Hi @Mel-Chen, @fhahn
@rjj and I are looking at hotloop in polyhedron benchmark, particularly rnflow.f90. It is in Fortran, but here is the equivalent C version.
int func(int *restrict arr, int N) {
int minloc = 0;
for (int i = 0; i < N; ++i)
if (arr[i] < arr[minloc])
minloc = i;
return minloc;
}
Godbolt link: https://godbolt.org/z/qWsWWr3Mq
I have pasted the example on the related issue, too: [GVN] Missed partial redundancy elimination opportunity of load through select instruction · Issue #58569 · llvm/llvm-project · GitHub
This is highlighted in the context of GVN/PRE, but we’re looking at vectorizing this as it offers more gains.
I saw Mel-Chen’s talk in EuroLLVM 2023 and the pending patch ⚙ D143465 [LoopVectorize] Vectorize the reduction pattern of integer min/max with index..
We’d like to know if there are any plans to progress on this, as it has been pending since 2023.
On the other hand, if this is not relevant anymore, then @fhahn is there any work planned in VPlan for handling such cases?
Returning the index and the value both was the crux of Mel’s patch but we are looking at a slightly reduced case.
Thanks
Madhur
1 Like
Hi, @madhur13490,
The project for min/max with index is still ongoing.

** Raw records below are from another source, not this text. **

import Summits.QuantumFields.YangMills.Theorems.BalabanUVNodesN09AxialCovariance181OnDomains
import Summits.QuantumFields.YangMills.Theorems.BalabanUVNodesN09BackgroundRadiiTransfer

/-!
# NODE N09 — THE ON-DOMAINS door with [B11] Thm 1 KEYED AT ONE RADIUS and the selection clause REDUCED TO THE AXIAL CONVENTION: dag-n09-w3's
# `thm3Member_forall_stage13SepCoPH_onDomains` with `hcov` ∕ `hsolv` ∕ `huniqDom` ALL DERIVED — from `h11` ([B11] Thm 1 at radius `θ.εbg`), dag-n09-w1 g2's (8)-membership
# clause `hreg8` + `hle : θ.ν.εreg ≤ θ.εbg`, and `haxDom` ([I] (2.3)'s block axial gauge of the critical configuration on the small-field domains)

TRACK A (YM-PLAN §2d, node N09 of 28), seat `pub-ymgap-dag-n09-w2` (D-0149 width seat 2∕4), generation g2, FILE 7.  Key of record: K1⁷ `StabilityBAtRecordR13SepCoPH` =
stmt-QuantumFields-20542; `--supports` it as a helper (Summits lane).  [I] = [Balaban1987RG1] (CMP 109), [B11] = [Balaban1985Variational] (CMP 102).

WHY.  Three width seats of N09 each removed one displayed binder of dag-n09-w3's on-domains door (p589797 §4): this seat's FILE 6 (`…N09AxialCovariance181OnDomains`, p594969)
replaced the (181)ˢᵒˡ covariance `hcov` by `huniqDom` + `haxDom`; dag-n09-w1 g2's `…N09BackgroundRadiiTransfer` (p594365) derives the `εreg`-keyed [B11] inputs on the
small-field domains — `hsolv` (`ukExists_εreg_of_h11_of_reg8`) and `huniqDom` (`uniqueUkOrbit_εreg_of_h11_of_reg8`) — from the junction's own `εbg`-keyed slot `h11` plus the
(8)-membership clause `hreg8` («the radius-`θ.εbg` background of record of every small field is `θ.ν.εreg`-regular», [B11] Thm 1 (8)) and `hle : θ.ν.εreg ≤ θ.εbg`.  THIS FILE
composes the two BY NAME: the door's SELECTION-side hypotheses shrink to `haxDom` ALONE (print's convention (2.3) for the record's `critCfgOfRecord`; FILE 5 prices the one-token
re-point that makes it a theorem), next to `hreg8`, `hle`, (F7a-dom) `hχreg`, (I19) `hint` (or (H-U)), [B11] ×3 at radius `θ.εbg` (`h11 ∕ hres ∕ huniq`) and the nesting `hnestreg`.
* ★★★ `thm3Member_forall_stage13SepCoPH_onDomains_of_axialOn_of_reg8` — N24's `h09T` at a world bound to the Stage-13 v1.7 construction from `haxDom`, `hreg8`, `hle`, `hχreg`,
  `hint`, `h11`, `hres`, `huniq`, `hnestreg` (FILE 6 `thm3Member_forall_stage13SepCoPH_onDomains_of_uniqueOrbit_of_axialOn` fed by dag-n09-w1 g2's two letters);
  `…_of_measurableUk` twin ((I19) ↦ (H-U)); `b12_main_forall_…` corollary with N09's own leaf.
LOCATED (not settled here): `haxDom` (axial convention; node00-def's re-point), `hreg8` + `hle` (dag-n09-w1 g2's located reading: supplied for a print-admissible radius
`B₃ε₀ ≤ εreg ≤ εbg ≤ a₀` modulo N07's Theorem-1 slot; at the V18 witness `εbg = 1 > a₀` it is NOT), (F7a-dom) (K0e's analytic debt on regular fields), (I19)∕(H-U), [B11] ×3
at `θ.εbg` (N07), the nesting — all DISPLAYED.

HONEST FRAMING: count-neutral composition BY NAME (FILE 6, dag-n09-w1 g2's radius transfer, dag-n09-w3's door, dag-n24-c's junction); NOTHING of Bałaban's asserted; N09 NOT
discharged; K0⁷ ∕ K1⁷ OPEN; counts unmoved (typed 28∕28 · discharged 5∕27); R4 is the conditional finite-𝕋⁴ rung `BalabanLadder.UV` only — NOT continuum ∕ ℝ⁴ ∕ OS ∕
mass gap ∕ Clay.  THEOREMS ONLY (0 `def`, 0 `sorry`), standard axioms.
-/

noncomputable section

namespace Summit.QuantumFields.YangMills.BalabanUVNodes.N09AxialCovariance181OnDomainsReg8

open MeasureTheory
open Literature.MathematicalPhysics.QuantumFieldTheory.Balaban1983to89
open Literature.MathematicalPhysics.QuantumFieldTheory.Balaban1983to89.Node00
open B12RTGaugeInvariance254 (liftTransf)
open B12NodeKnitRecord8 (b12_main_of_leaf_of_thm3Member)
open DagBinding
open GaugeField (gaugeAct)
open Summit.QuantumFields.YangMills.BalabanUVNodes.N09AxialCovariance181OnDomains (thm3Member_forall_stage13SepCoPH_onDomains_of_uniqueOrbit_of_axialOn
  thm3Member_forall_stage13SepCoPH_onDomains_of_uniqueOrbit_of_axialOn_of_measurableUk)
open Summit.QuantumFields.YangMills.BalabanUVNodes.N09BackgroundRadiiTransfer (ukExists_εreg_of_h11_of_reg8 uniqueUkOrbit_εreg_of_h11_of_reg8)

variable {F : T4Continuum.T4Family} {N : ℕ} [NeZero N]

/-- ★★★ **N24's `h09T` AT A WORLD BOUND TO THE STAGE-13 v1.7 CONSTRUCTION, ON THE SMALL-FIELD DOMAINS — [B11] THM 1 AT ONE RADIUS, SELECTION CLAUSE = THE AXIAL
CONVENTION ALONE**: dag-n09-w3's `thm3Member_forall_stage13SepCoPH_onDomains` (p589797) with `hcov`, `hsolv` and `huniqDom` DERIVED: FILE 6's
`thm3Member_forall_stage13SepCoPH_onDomains_of_uniqueOrbit_of_axialOn` fed by dag-n09-w1 g2's `ukExists_εreg_of_h11_of_reg8` and `uniqueUkOrbit_εreg_of_h11_of_reg8`.
Displayed: `hreg8` ((8)-membership at radius `θ.εbg`), `hle`, `haxDom` ([I] (2.3)'s convention on `domAlt_{j+1}` for a contour family `cd P j`, e.g. def-B's
`contourOfRecord F N P.K j`), (F7a-dom) `hχreg`, (I19) `hint`, [B11] ×3 at `θ.εbg` (`h11 ∕ hres ∕ huniq`), the nesting `hnestreg`.  CONDITIONAL on every displayed hypothesis;
nothing of Bałaban asserted; N09 NOT discharged; K1⁷ NOT closed.
[cite: Balaban1987RG1, Thm 3 p.264, (1.1)–(1.3) p.260, (2.1)–(2.3) p.265, (2.9)–(2.10) pp.266–267; Balaban1985Variational, Thm 1 (6), (8)–(10) p.279 and (181) p.307] -/
theorem thm3Member_forall_stage13SepCoPH_onDomains_of_axialOn_of_reg8 (θ : Stage13HParams F N) (h : θ.Provisos₁₃SepCoPH F N) {w : WorldP}
    (hC : w.C = (datumOfRecord₁₃SepCoPH F N θ h).C) (cd : (P : B12.RunParams) → (j : ℕ) → ContourData (F.P P.K) j (SU N))
    (hreg8 : ∀ (P : B12.RunParams) (k : ℕ), k ≤ P.K → ∀ V ∈ domAltOfRecord F N θ.ν P.K k, Uk F N P.K k θ.εbg V ∈ bgReg F N P.K k θ.ν.εreg)
    (hle : θ.ν.εreg ≤ θ.εbg)
    (haxDom : ∀ (P : B12.RunParams), ∀ j < P.K, ∀ W ∈ domAltOfRecord F N θ.ν P.K (j + 1), AxialGauge (cd P j) (critCfgOfRecord F N θ.ν P.K j W))
    (hχreg : ∀ (P : B12.RunParams) (i : ℕ), i + 1 < P.K → ∀ᵐ U ∂(fieldMeasure (F.P P.K) (i + 1) (SU N)),
      (avOfRecord F N P.K (i + 1)).avg U ∈ domAltOfRecord F N θ.ν P.K (i + 2) →
        U ∉ regSetOfRecord F N P.K i (betaInputOfRecord F N (TβOfRecord₁₃ F N) (chiβOfRecord₁₃ F N θ.toStage13Params) P.K (gOfRecord₁₃ F N θ.toStage13Params P) i) ∩
            domAltOfRecord F N θ.ν P.K (i + 1) →
          chiβOfRecord₁₃ F N θ.toStage13Params P.K (gOfRecord₁₃ F N θ.toStage13Params P) (i + 1) U = 0)
    (hint : ∀ (P : B12.RunParams), ∀ j < P.K, Integrable (betaInputOfRecord F N (TβOfRecord₁₃ F N) (chiβOfRecord₁₃ F N θ.toStage13Params) P.K
      (gOfRecord₁₃ F N θ.toStage13Params P) j) (fieldMeasure (F.P P.K) j (SU N)))
    (h11 : ∀ (P : B12.RunParams) (k : ℕ), k ≤ P.K → ∀ V ∈ domAltOfRecord F N θ.ν P.K k, UkExists F N P.K k θ.εbg V ∧ UniqueUkOrbit F N P.K k θ.εbg V)
    (hres : ∀ (P : B12.RunParams) (k : ℕ), k ≤ P.K → HRestrict F N θ.εbg P.K k (domAltOfRecord F N θ.ν P.K k))
    (huniq : ∀ (P : B12.RunParams) (k : ℕ), k ≤ P.K → ∀ V ∈ domAltOfRecord F N θ.ν P.K k, ∀ j < k,
      UniqueUkOrbit F N P.K (j + 1) θ.εbg (Averaging.iter (avOfRecord F N P.K) (j + 1) (Uk F N P.K k θ.εbg V)))
    (hnestreg : ∀ (P : B12.RunParams) (k : ℕ), k ≤ P.K → ∀ V ∈ domAltOfRecord F N θ.ν P.K k, ∀ i, i + 1 < k →
      Averaging.iter (avOfRecord F N P.K) (i + 1) (Uk F N P.K k θ.εbg V) ∈
        regSetOfRecord F N P.K i (betaInputOfRecord F N (TβOfRecord₁₃ F N) (chiβOfRecord₁₃ F N θ.toStage13Params) P.K (gOfRecord₁₃ F N θ.toStage13Params P) i) ∩
          domAltOfRecord F N θ.ν P.K (i + 1)) :
    ∀ P : B12.RunParams, (leavesP w P).smallCouplings → (leavesP w P).smallFieldInductive :=
  thm3Member_forall_stage13SepCoPH_onDomains_of_uniqueOrbit_of_axialOn θ h hC cd
    (fun P => ukExists_εreg_of_h11_of_reg8 θ.ν θ.εbg P.K (h11 P) (hreg8 P) hle)
    (fun P => uniqueUkOrbit_εreg_of_h11_of_reg8 θ.ν θ.εbg P.K (h11 P) (hreg8 P) hle) haxDom hχreg hint h11 hres huniq hnestreg

/-- **THE SAME WITH (I19) REPLACED BY (H-U)** (measurability of the level-`(k+1)` minimiser selection at radius `θ.ν.εreg`; dag-n24-c `integrable_betaInput_stage13_of_measurableUk`
through FILE 6).  CONDITIONAL; N09 NOT discharged; K1⁷ NOT closed.
[cite: Balaban1987RG1, Thm 3 p.264, (0.19) p.255, (2.1)–(2.3) p.265, (2.9)–(2.10) pp.266–267; Balaban1985Variational, Thm 1 (6), (8)–(10) p.279 and (181) p.307] -/
theorem thm3Member_forall_stage13SepCoPH_onDomains_of_axialOn_of_reg8_of_measurableUk (θ : Stage13HParams F N) (h : θ.Provisos₁₃SepCoPH F N) {w : WorldP}
    (hC : w.C = (datumOfRecord₁₃SepCoPH F N θ h).C) (cd : (P : B12.RunParams) → (j : ℕ) → ContourData (F.P P.K) j (SU N))
    (hreg8 : ∀ (P : B12.RunParams) (k : ℕ), k ≤ P.K → ∀ V ∈ domAltOfRecord F N θ.ν P.K k, Uk F N P.K k θ.εbg V ∈ bgReg F N P.K k θ.ν.εreg)
    (hle : θ.ν.εreg ≤ θ.εbg)
    (haxDom : ∀ (P : B12.RunParams), ∀ j < P.K, ∀ W ∈ domAltOfRecord F N θ.ν P.K (j + 1), AxialGauge (cd P j) (critCfgOfRecord F N θ.ν P.K j W))
    (hU : ∀ (P : B12.RunParams) (k : ℕ), k < P.K → Measurable (Uk F N P.K (k + 1) θ.ν.εreg))
    (hχreg : ∀ (P : B12.RunParams) (i : ℕ), i + 1 < P.K → ∀ᵐ U ∂(fieldMeasure (F.P P.K) (i + 1) (SU N)),
      (avOfRecord F N P.K (i + 1)).avg U ∈ domAltOfRecord F N θ.ν P.K (i + 2) →
        U ∉ regSetOfRecord F N P.K i (betaInputOfRecord F N (TβOfRecord₁₃ F N) (chiβOfRecord₁₃ F N θ.toStage13Params) P.K (gOfRecord₁₃ F N θ.toStage13Params P) i) ∩
            domAltOfRecord F N θ.ν P.K (i + 1) →
          chiβOfRecord₁₃ F N θ.toStage13Params P.K (gOfRecord₁₃ F N θ.toStage13Params P) (i + 1) U = 0)
    (h11 : ∀ (P : B12.RunParams) (k : ℕ), k ≤ P.K → ∀ V ∈ domAltOfRecord F N θ.ν P.K k, UkExists F N P.K k θ.εbg V ∧ UniqueUkOrbit F N P.K k θ.εbg V)
    (hres : ∀ (P : B12.RunParams) (k : ℕ), k ≤ P.K → HRestrict F N θ.εbg P.K k (domAltOfRecord F N θ.ν P.K k))
    (huniq : ∀ (P : B12.RunParams) (k : ℕ), k ≤ P.K → ∀ V ∈ domAltOfRecord F N θ.ν P.K k, ∀ j < k,
      UniqueUkOrbit F N P.K (j + 1) θ.εbg (Averaging.iter (avOfRecord F N P.K) (j + 1) (Uk F N P.K k θ.εbg V)))
    (hnestreg : ∀ (P : B12.RunParams) (k : ℕ), k ≤ P.K → ∀ V ∈ domAltOfRecord F N θ.ν P.K k, ∀ i, i + 1 < k →
      Averaging.iter (avOfRecord F N P.K) (i + 1) (Uk F N P.K k θ.εbg V) ∈
        regSetOfRecord F N P.K i (betaInputOfRecord F N (TβOfRecord₁₃ F N) (chiβOfRecord₁₃ F N θ.toStage13Params) P.K (gOfRecord₁₃ F N θ.toStage13Params P) i) ∩
          domAltOfRecord F N θ.ν P.K (i + 1)) :
    ∀ P : B12.RunParams, (leavesP w P).smallCouplings → (leavesP w P).smallFieldInductive :=
  thm3Member_forall_stage13SepCoPH_onDomains_of_uniqueOrbit_of_axialOn_of_measurableUk θ h hC cd
    (fun P => ukExists_εreg_of_h11_of_reg8 θ.ν θ.εbg P.K (h11 P) (hreg8 P) hle)
    (fun P => uniqueUkOrbit_εreg_of_h11_of_reg8 θ.ν θ.εbg P.K (h11 P) (hreg8 P) hle) haxDom hU hχreg h11 hres huniq hnestreg

/-- **N09 = `Dag.B12_main` AT EVERY RUN OF A WORLD BOUND TO THE STAGE-13 v1.7 CONSTRUCTION** from N09's own leaf `b12` ([I] Lemma 4) and the inputs of
`thm3Member_forall_stage13SepCoPH_onDomains_of_axialOn_of_reg8` (dag-n09-a `b12_main_of_leaf_of_thm3Member`).  CONDITIONAL; N09 NOT discharged.
[cite: Balaban1987RG1, Lemma 4 (3.53) p.280, Thm 3 p.264 and (2.3) p.265; Balaban1985Variational, Thm 1 (8) p.279 and (181) p.307] -/
theorem b12_main_forall_stage13SepCoPH_onDomains_of_axialOn_of_reg8 (θ : Stage13HParams F N) (h : θ.Provisos₁₃SepCoPH F N) {w : WorldP}
    (hC : w.C = (datumOfRecord₁₃SepCoPH F N θ h).C) (h12 : ∀ P : B12.RunParams, (leavesP w P).b12)
    (cd : (P : B12.RunParams) → (j : ℕ) → ContourData (F.P P.K) j (SU N))
    (hreg8 : ∀ (P : B12.RunParams) (k : ℕ), k ≤ P.K → ∀ V ∈ domAltOfRecord F N θ.ν P.K k, Uk F N P.K k θ.εbg V ∈ bgReg F N P.K k θ.ν.εreg)
    (hle : θ.ν.εreg ≤ θ.εbg)
    (haxDom : ∀ (P : B12.RunParams), ∀ j < P.K, ∀ W ∈ domAltOfRecord F N θ.ν P.K (j + 1), AxialGauge (cd P j) (critCfgOfRecord F N θ.ν P.K j W))
    (hχreg : ∀ (P : B12.RunParams) (i : ℕ), i + 1 < P.K → ∀ᵐ U ∂(fieldMeasure (F.P P.K) (i + 1) (SU N)),
      (avOfRecord F N P.K (i + 1)).avg U ∈ domAltOfRecord F N θ.ν P.K (i + 2) →
        U ∉ regSetOfRecord F N P.K i (betaInputOfRecord F N (TβOfRecord₁₃ F N) (chiβOfRecord₁₃ F N θ.toStage13Params) P.K (gOfRecord₁₃ F N θ.toStage13Params P) i) ∩
            domAltOfRecord F N θ.ν P.K (i + 1) →
          chiβOfRecord₁₃ F N θ.toStage13Params P.K (gOfRecord₁₃ F N θ.toStage13Params P) (i + 1) U = 0)
    (hint : ∀ (P : B12.RunParams), ∀ j < P.K, Integrable (betaInputOfRecord F N (TβOfRecord₁₃ F N) (chiβOfRecord₁₃ F N θ.toStage13Params) P.K
      (gOfRecord₁₃ F N θ.toStage13Params P) j) (fieldMeasure (F.P P.K) j (SU N)))
    (h11 : ∀ (P : B12.RunParams) (k : ℕ), k ≤ P.K → ∀ V ∈ domAltOfRecord F N θ.ν P.K k, UkExists F N P.K k θ.εbg V ∧ UniqueUkOrbit F N P.K k θ.εbg V)
    (hres : ∀ (P : B12.RunParams) (k : ℕ), k ≤ P.K → HRestrict F N θ.εbg P.K k (domAltOfRecord F N θ.ν P.K k))
    (huniq : ∀ (P : B12.RunParams) (k : ℕ), k ≤ P.K → ∀ V ∈ domAltOfRecord F N θ.ν P.K k, ∀ j < k,
      UniqueUkOrbit F N P.K (j + 1) θ.εbg (Averaging.iter (avOfRecord F N P.K) (j + 1) (Uk F N P.K k θ.εbg V)))
    (hnestreg : ∀ (P : B12.RunParams) (k : ℕ), k ≤ P.K → ∀ V ∈ domAltOfRecord F N θ.ν P.K k, ∀ i, i + 1 < k →
      Averaging.iter (avOfRecord F N P.K) (i + 1) (Uk F N P.K k θ.εbg V) ∈
        regSetOfRecord F N P.K i (betaInputOfRecord F N (TβOfRecord₁₃ F N) (chiβOfRecord₁₃ F N θ.toStage13Params) P.K (gOfRecord₁₃ F N θ.toStage13Params P) i) ∩
          domAltOfRecord F N θ.ν P.K (i + 1)) :
    ∀ P : B12.RunParams, Dag.B12_main (leavesP w P) :=
  fun P => b12_main_of_leaf_of_thm3Member (h12 P)
    (thm3Member_forall_stage13SepCoPH_onDomains_of_axialOn_of_reg8 θ h hC cd hreg8 hle haxDom hχreg hint h11 hres huniq hnestreg P)

end Summit.QuantumFields.YangMills.BalabanUVNodes.N09AxialCovariance181OnDomainsReg8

Its prerequisite, the FindLastIV reduction, only recently became available in LLVM 20, and @fhahn just stabilized it.
The loop you mentioned falls under the category of int min/max with the first index, though the min/max result itself is not used outside the loop. We’re currently redeveloping min/max with index in our downstream repo to align with the current VPlan design principles, and to support cases where the min/max result is not used outside the loop.
Mel
Thanks for the update @Mel-Chen
As a heads-up, we are working on a LoopIdiomVectorize
-based solution for the above pattern. Ideally, VPlan would be good, but I’ll let you handle it since it is in a lot of development.
Hi @Mel-Chen
Thanks for the update.
The exact test case I am looking at is in the PR [LoopVectorize] Add test case for minloc reduction by madhur13490 · Pull Request #141556 · llvm/llvm-project · GitHub
I tried with your mentioned PR, but it doesn’t handle the case; it is still not vectorized and LV bails out. The test has two PHI nodes, and the structure is a bit different.
Do you think you can handle it in the same patch?

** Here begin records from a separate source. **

/-!
# Crux `PerfectScreening.SubharmonicOffOrigin` (stmt-CriticalPhenomena-1341), line
`kl-band-positivity`: helper 2/2 of stub `stub_jointSpectralMeasure` — the weak limit of joint
spectral measures (moment data in `λ`, Fourier data in `k`)

Registered sub-goal `jointSpec_limit` (supports stmt-CriticalPhenomena-1341), pure measure theory:
let `ν_j` be finite positive measures on `ℝ × ℝ^{d'}` carried by `[0,∞) × [0,2π]^{d'}` whose joint
test integrals `∫ λⁿ cos(k·y) dν_j` converge to `u(n,y)` for every `n ∈ ℕ`, `y ∈ ℤ^{d'}`, whose
`λ`-moments of order `n ≤ j` are `≤ 1`, and which charge `[0,δ] × ℝ^{d'}` by at most `B δ²` uniformly
in `j`.  Then there is a finite positive measure `μ` carried by `(0,1] × ℝ^{d'}` with
`u(n,y) = ∫ λⁿ cos(k·y) dμ` for ALL `n, y` (including `n = 0`).

This is Part D of the tree's axis file `AxisSpectralRepresentationProofs.lean`
(`AxisSpectral.exists_laplace_of_momentLimit`, "the moment criterion for the convergence of
positive measures over bounded intervals" of Aizenman–Duminil-Copin 2021, App. §8.3, proof of
Prop. 8.6) with the compact interval `[0,2]` replaced by the compact box `[0,2] × [0,2π]^{d'}`:
restrict to the box (the tails in `λ > 2` are `≤ 2^{n-j}`), take a weak cluster point (Mathlib's
`isCompact_setOf_finiteMeasure_le_of_isCompact`), read off the joint test integrals through bounded
continuous representatives (`AxisSpectral.exists_bcf_eq_pow` times the bounded continuous
`cos(k·y)`), kill `λ ∈ (1,2]` with the moment bound and the atom `λ = 0` with the uniform bound
(`AxisSpectral.exists_bcf_tent`).  No change of variables (the window is stated in `λ`).

References: M. Aizenman, H. Duminil-Copin, Ann. of Math. 194 (2021) = arXiv:1912.07973, App. §8.3;
Mathlib `MeasureTheory.Measure.Prokhorov`, `FiniteMeasure.continuous_integral_boundedContinuousFunction`.
-/

noncomputable section

open MeasureTheory ProbabilityTheory
open Literature.Probability.LatticeModels

namespace Summit.CriticalPhenomena.Ising3DConformalLimit.Theorems.PerfectScreening.KlBand

open Filter Set BoundedContinuousFunction
open scoped Topology

/-- A bounded continuous function on `ℝ × ℝ^{d'}` agreeing with `λⁿ cos(k·y)` on `[0,2] × ℝ^{d'}`. -/
theorem jointSpec_exists_bcf_test {d' : ℕ} (n : ℕ) (y : Fin d' → ℤ) :
    ∃ g : (ℝ × (Fin d' → ℝ)) →ᵇ ℝ, ∀ p : ℝ × (Fin d' → ℝ), p.1 ∈ Icc (0 : ℝ) 2 →
      g p = p.1 ^ n * Real.cos (∑ i, p.2 i * (y i : ℝ)) := by
  refine ⟨BoundedContinuousFunction.ofNormedAddCommGroup
    (fun p : ℝ × (Fin d' → ℝ) => (max 0 (min p.1 2)) ^ n * Real.cos (∑ i, p.2 i * (y i : ℝ)))
    (by fun_prop) (2 ^ n) fun p => ?_, fun p hp => ?_⟩
  · have h0 : 0 ≤ max 0 (min p.1 2) := le_max_left _ _
    have h2 : max 0 (min p.1 2) ≤ 2 := max_le (by norm_num) (min_le_right _ _)
    rw [Real.norm_eq_abs, abs_mul, abs_pow, abs_of_nonneg h0]
    calc max 0 (min p.1 2) ^ n * |Real.cos (∑ i, p.2 i * (y i : ℝ))| ≤ 2 ^ n * 1 :=
          mul_le_mul (pow_le_pow_left₀ h0 h2 n) (Real.abs_cos_le_one _) (abs_nonneg _) (by positivity)
      _ = 2 ^ n := mul_one _
  · simp only [BoundedContinuousFunction.coe_ofNormedAddCommGroup]
    rw [min_eq_left hp.2, max_eq_right hp.1]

After taking a closer look, I found that although [LoopVectorize] Add test case for minloc reduction by madhur13490 · Pull Request #141556 · llvm/llvm-project · GitHub and the C source you mentioned earlier differ slightly, they both fall outside the scope of what the current vectorizer can handle.
Compiler Explorer
The key issue is that the index recurrence phi has a loop-internal user that is not part of the recurrence chain:
%12 = phi i32 [ 0, %4 ], [ %20, %10 ]
%13 = getelementptr inbounds nuw i32, ptr %0, i64 %11
%14 = load i32, ptr %13, align 4, !tbaa !7
%15 = zext nneg i32 %12 to i64 ; <-- this user
This prevents it from forming a valid index reduction.
Currently, we can only vectorize semantically equivalent code like the following C source:
int func2(int *restrict arr, int N) {
int minloc = 0;
int min = arr[minloc];
for (int i = 0; i < N; ++i)
if (arr[i] < min) {
min = arr[i];
minloc = i;
}
return minloc;
}
Do you think you can handle it in the same patch?
This is not a easy pattern, I think.